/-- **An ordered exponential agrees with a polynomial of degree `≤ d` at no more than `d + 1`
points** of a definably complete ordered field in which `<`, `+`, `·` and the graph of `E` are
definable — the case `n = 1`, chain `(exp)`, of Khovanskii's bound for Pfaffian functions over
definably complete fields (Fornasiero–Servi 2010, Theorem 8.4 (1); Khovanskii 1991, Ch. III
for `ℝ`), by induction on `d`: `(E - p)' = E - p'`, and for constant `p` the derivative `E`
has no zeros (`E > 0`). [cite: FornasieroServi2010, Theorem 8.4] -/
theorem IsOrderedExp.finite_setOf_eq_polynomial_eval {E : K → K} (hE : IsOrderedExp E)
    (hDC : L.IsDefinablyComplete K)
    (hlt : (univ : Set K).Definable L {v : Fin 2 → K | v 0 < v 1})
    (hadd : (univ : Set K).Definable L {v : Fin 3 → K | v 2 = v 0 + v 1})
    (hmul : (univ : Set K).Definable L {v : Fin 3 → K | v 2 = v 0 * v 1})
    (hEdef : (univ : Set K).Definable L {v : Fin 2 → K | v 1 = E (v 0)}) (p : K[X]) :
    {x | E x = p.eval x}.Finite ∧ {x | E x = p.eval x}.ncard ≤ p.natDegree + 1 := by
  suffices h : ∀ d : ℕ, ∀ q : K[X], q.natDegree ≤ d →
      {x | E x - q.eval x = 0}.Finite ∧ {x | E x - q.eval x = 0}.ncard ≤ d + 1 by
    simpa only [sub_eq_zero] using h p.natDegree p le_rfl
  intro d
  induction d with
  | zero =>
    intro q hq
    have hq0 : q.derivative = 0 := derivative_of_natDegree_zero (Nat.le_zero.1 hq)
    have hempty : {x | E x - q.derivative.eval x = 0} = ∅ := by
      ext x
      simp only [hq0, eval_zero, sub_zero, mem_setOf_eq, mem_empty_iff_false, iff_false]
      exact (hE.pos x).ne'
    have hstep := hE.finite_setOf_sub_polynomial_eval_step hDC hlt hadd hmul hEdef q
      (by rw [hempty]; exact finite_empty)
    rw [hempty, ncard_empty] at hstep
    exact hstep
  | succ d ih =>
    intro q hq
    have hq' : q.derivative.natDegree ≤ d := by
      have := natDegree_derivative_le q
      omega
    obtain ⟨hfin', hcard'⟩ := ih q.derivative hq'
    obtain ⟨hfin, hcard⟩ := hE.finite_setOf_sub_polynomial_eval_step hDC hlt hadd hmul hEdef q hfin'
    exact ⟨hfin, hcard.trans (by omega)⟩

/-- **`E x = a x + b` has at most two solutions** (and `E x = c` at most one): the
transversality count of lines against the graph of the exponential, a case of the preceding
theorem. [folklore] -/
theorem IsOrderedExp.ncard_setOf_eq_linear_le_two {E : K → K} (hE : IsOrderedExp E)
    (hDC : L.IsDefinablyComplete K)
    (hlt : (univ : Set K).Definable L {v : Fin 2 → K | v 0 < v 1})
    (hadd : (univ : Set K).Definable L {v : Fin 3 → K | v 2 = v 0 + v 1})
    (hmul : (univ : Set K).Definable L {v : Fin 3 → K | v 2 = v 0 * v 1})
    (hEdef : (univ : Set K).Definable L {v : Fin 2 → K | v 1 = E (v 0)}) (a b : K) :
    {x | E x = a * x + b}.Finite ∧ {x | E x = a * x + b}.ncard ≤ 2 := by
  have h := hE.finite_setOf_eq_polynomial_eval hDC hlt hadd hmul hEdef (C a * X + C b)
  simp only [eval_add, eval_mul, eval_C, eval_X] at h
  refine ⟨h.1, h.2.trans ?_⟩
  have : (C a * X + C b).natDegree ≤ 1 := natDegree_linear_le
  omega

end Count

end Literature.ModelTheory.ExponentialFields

··········

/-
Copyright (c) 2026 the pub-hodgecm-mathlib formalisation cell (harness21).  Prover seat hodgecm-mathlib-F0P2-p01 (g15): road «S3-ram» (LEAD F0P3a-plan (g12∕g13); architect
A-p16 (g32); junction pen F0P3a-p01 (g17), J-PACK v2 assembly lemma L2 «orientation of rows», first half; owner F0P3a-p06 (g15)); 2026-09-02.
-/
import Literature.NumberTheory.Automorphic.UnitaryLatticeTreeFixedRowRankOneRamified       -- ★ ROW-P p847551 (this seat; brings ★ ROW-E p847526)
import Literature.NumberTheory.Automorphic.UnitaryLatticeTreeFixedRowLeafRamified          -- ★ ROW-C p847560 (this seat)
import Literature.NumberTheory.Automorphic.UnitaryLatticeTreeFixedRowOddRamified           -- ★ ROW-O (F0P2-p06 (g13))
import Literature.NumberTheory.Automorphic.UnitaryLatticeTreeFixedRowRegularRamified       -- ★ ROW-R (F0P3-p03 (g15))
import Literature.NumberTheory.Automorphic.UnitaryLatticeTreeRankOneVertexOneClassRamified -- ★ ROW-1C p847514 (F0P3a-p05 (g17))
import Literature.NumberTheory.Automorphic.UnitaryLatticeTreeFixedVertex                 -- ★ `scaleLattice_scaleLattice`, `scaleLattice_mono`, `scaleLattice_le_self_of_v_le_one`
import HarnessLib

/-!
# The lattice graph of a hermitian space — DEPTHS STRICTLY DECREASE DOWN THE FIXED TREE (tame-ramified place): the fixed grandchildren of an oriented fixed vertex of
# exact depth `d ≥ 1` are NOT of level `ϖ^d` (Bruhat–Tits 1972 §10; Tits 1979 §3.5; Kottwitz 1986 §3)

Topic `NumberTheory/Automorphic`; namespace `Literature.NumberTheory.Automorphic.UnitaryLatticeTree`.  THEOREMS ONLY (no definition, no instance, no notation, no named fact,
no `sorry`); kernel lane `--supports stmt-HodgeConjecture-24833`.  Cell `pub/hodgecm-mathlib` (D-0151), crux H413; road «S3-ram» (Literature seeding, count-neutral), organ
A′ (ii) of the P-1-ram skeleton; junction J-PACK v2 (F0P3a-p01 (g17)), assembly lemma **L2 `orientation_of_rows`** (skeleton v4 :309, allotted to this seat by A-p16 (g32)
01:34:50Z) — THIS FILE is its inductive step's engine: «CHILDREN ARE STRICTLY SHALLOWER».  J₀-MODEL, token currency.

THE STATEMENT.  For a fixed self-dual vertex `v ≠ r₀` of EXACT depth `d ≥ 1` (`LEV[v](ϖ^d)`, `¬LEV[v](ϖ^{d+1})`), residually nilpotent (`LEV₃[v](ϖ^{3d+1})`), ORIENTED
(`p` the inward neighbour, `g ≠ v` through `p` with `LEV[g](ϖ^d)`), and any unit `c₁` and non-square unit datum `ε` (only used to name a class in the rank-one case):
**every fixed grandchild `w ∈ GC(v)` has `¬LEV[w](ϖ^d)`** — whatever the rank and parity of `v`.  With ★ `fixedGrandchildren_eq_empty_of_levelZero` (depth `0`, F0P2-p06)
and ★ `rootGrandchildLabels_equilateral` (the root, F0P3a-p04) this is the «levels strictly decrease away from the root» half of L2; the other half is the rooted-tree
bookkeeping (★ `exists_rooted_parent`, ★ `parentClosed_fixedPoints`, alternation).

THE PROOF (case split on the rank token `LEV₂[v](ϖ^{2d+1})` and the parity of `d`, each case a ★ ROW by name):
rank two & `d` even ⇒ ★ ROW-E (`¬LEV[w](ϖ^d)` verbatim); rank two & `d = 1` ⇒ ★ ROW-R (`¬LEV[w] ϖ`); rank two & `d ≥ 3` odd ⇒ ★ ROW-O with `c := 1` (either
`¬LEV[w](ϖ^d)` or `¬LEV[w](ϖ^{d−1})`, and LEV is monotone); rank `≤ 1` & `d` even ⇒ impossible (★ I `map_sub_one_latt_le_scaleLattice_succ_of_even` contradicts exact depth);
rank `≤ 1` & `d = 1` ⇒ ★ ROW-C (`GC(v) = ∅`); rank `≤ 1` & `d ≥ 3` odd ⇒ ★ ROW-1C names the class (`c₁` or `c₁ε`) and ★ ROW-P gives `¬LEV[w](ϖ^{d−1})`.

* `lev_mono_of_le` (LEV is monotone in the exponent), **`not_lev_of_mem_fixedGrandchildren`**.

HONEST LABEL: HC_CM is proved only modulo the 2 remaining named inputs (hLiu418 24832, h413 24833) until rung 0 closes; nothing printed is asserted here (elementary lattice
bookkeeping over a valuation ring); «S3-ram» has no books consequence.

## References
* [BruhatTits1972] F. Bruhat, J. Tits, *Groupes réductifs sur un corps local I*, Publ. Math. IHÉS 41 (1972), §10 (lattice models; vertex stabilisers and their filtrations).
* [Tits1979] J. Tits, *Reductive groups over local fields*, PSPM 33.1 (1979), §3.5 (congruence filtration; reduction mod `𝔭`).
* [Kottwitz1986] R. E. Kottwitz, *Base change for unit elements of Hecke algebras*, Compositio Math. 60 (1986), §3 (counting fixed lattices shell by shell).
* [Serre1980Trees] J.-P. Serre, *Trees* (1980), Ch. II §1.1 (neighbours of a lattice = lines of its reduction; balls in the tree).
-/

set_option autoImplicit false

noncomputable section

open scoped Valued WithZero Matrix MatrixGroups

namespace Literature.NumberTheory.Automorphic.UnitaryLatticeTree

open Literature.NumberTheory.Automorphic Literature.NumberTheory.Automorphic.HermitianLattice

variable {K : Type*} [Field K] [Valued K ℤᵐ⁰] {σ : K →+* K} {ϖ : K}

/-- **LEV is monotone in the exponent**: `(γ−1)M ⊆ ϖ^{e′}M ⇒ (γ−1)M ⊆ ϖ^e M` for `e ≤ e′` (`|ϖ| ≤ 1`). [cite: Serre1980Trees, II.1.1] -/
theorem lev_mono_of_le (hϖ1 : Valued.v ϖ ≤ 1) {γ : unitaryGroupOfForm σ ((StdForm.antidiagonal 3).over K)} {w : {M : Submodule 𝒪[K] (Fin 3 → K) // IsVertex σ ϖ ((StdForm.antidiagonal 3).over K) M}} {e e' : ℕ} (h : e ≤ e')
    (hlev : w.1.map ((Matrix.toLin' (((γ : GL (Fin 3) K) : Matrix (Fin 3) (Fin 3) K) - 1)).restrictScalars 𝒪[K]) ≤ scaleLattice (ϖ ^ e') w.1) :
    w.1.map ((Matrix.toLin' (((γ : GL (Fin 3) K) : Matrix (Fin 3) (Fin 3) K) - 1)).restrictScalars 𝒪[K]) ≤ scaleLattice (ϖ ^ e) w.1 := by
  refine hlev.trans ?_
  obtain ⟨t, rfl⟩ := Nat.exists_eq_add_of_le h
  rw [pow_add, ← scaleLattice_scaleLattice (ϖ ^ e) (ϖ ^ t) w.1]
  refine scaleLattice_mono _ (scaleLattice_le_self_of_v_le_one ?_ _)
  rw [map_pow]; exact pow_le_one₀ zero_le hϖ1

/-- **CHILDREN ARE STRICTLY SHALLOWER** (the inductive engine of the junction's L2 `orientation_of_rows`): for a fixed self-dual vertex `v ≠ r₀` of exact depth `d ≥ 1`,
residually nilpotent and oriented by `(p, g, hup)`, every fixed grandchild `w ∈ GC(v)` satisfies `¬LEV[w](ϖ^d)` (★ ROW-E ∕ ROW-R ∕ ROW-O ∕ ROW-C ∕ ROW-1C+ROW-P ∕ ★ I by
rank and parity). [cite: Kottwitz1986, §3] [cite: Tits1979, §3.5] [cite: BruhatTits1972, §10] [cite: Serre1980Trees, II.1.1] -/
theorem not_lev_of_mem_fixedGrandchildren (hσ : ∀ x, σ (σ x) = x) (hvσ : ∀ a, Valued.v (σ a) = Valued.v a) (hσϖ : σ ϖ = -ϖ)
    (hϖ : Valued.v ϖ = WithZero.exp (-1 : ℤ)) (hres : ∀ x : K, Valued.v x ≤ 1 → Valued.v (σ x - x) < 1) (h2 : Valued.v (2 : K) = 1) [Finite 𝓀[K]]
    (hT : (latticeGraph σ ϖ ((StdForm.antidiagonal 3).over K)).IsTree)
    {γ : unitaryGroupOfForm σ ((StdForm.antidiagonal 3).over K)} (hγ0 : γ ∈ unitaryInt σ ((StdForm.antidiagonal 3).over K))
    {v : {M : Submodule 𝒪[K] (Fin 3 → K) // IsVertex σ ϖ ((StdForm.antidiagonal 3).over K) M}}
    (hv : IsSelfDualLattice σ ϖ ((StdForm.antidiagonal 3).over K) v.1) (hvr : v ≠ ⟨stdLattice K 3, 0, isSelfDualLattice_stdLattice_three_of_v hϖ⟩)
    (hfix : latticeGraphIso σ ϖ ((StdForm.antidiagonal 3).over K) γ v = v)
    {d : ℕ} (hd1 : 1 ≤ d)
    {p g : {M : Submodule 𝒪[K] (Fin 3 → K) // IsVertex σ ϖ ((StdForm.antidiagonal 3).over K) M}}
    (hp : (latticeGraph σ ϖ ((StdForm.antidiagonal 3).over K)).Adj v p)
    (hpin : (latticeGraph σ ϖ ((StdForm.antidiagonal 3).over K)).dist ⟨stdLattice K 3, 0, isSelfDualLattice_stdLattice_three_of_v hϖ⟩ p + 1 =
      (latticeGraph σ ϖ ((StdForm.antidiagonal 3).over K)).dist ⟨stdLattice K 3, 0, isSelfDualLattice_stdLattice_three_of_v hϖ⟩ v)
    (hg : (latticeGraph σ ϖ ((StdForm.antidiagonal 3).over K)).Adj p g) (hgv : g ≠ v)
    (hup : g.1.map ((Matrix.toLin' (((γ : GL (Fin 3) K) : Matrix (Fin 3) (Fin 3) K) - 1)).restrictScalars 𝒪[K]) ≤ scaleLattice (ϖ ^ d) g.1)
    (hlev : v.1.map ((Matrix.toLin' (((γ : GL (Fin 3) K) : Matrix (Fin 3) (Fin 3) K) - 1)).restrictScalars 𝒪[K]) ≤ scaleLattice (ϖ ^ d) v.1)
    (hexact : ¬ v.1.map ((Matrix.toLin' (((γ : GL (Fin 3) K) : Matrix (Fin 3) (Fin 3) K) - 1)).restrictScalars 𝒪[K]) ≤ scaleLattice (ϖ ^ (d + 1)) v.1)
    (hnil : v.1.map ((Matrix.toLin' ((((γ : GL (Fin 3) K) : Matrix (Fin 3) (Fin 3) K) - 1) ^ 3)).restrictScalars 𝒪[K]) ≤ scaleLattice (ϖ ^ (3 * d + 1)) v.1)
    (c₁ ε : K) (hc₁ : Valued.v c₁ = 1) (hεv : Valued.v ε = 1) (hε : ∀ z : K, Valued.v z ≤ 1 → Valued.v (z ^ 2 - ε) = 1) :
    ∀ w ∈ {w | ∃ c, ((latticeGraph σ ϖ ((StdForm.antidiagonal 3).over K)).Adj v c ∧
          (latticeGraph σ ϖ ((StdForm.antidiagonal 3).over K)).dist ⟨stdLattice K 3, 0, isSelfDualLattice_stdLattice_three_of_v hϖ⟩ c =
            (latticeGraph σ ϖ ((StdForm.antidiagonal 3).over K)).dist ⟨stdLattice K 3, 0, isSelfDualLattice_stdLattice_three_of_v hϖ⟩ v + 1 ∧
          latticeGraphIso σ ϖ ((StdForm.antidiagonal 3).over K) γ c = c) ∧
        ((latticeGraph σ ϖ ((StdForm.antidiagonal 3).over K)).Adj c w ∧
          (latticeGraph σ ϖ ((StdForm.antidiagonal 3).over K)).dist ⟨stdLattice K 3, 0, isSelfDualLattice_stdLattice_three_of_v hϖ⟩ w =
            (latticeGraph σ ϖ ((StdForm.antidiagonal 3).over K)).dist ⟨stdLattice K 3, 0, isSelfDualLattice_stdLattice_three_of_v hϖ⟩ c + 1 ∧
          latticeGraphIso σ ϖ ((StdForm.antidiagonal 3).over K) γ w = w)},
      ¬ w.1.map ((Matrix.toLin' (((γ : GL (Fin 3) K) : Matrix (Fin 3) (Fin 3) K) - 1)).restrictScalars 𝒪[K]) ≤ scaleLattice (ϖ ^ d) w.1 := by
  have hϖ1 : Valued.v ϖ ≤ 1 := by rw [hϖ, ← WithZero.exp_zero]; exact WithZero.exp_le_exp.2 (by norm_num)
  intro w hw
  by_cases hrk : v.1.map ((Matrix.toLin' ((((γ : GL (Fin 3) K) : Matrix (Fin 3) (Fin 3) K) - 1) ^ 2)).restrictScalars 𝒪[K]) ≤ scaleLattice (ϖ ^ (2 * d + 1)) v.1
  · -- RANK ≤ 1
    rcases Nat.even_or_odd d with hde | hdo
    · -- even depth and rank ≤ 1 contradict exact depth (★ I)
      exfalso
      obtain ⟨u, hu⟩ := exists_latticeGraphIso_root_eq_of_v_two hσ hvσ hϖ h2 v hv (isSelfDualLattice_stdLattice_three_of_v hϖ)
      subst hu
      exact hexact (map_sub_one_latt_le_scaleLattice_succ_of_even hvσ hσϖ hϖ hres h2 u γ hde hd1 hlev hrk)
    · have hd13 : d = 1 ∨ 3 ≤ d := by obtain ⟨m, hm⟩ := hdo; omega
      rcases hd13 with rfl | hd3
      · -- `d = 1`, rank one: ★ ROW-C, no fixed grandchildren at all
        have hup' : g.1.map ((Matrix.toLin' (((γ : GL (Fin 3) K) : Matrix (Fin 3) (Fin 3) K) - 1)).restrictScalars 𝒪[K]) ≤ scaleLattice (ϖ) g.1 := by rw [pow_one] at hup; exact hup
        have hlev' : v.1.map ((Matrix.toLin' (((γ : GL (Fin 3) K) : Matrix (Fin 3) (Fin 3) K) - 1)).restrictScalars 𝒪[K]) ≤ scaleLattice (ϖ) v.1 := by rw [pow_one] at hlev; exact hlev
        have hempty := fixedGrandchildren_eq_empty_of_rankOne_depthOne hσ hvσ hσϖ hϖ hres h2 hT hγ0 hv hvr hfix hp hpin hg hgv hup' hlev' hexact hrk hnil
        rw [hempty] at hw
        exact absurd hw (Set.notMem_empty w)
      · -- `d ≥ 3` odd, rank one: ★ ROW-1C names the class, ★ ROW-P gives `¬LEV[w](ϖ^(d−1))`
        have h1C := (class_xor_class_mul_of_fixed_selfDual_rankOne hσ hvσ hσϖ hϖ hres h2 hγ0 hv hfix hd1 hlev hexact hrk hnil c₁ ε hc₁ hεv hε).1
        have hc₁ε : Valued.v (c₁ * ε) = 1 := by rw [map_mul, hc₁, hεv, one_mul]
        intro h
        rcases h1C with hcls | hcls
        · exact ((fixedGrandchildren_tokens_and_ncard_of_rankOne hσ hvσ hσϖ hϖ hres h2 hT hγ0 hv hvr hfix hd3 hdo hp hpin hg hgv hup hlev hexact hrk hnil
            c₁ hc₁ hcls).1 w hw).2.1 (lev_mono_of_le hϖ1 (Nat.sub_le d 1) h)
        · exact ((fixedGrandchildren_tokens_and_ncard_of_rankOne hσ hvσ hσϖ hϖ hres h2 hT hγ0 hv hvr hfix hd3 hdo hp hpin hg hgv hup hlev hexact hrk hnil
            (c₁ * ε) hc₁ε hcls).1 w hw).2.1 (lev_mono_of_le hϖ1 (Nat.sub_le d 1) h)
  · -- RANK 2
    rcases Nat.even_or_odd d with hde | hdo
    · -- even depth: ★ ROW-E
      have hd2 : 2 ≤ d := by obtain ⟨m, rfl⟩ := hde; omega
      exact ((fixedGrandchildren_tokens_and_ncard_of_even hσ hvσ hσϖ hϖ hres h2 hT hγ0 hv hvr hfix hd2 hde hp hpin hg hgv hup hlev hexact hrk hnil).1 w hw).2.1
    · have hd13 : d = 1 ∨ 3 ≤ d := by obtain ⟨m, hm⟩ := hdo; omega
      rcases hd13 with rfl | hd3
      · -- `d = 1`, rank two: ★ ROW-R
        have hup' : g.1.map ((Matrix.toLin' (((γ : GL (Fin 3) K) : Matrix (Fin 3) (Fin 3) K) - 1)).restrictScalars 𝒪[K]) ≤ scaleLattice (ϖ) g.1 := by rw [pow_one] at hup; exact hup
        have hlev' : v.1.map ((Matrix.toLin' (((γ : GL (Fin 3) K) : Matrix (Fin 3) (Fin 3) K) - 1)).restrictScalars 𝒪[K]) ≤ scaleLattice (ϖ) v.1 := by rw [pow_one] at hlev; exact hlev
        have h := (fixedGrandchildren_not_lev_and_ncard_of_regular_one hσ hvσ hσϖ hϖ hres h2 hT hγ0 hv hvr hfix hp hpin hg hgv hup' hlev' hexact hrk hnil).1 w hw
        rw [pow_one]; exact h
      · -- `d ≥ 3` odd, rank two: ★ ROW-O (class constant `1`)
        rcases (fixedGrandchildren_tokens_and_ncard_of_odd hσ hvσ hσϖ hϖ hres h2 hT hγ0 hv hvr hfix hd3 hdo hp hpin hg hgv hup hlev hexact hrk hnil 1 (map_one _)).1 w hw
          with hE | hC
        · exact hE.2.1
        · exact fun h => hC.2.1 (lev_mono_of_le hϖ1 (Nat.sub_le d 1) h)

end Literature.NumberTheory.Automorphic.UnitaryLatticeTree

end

··········

> _Action item_: Report each line above containing the string "half".

> _Result for this task_:
A-p16 (g32); junction pen F0P3a-p01 (g17), J-PACK v2 assembly lemma L2 «orientation of rows», first half; owner F0P3a-p06 (g15)); 2026-09-02.
and ★ `rootGrandchildLabels_equilateral` (the root, F0P3a-p04) this is the «levels strictly decrease away from the root» half of L2; the other half is the rooted-tree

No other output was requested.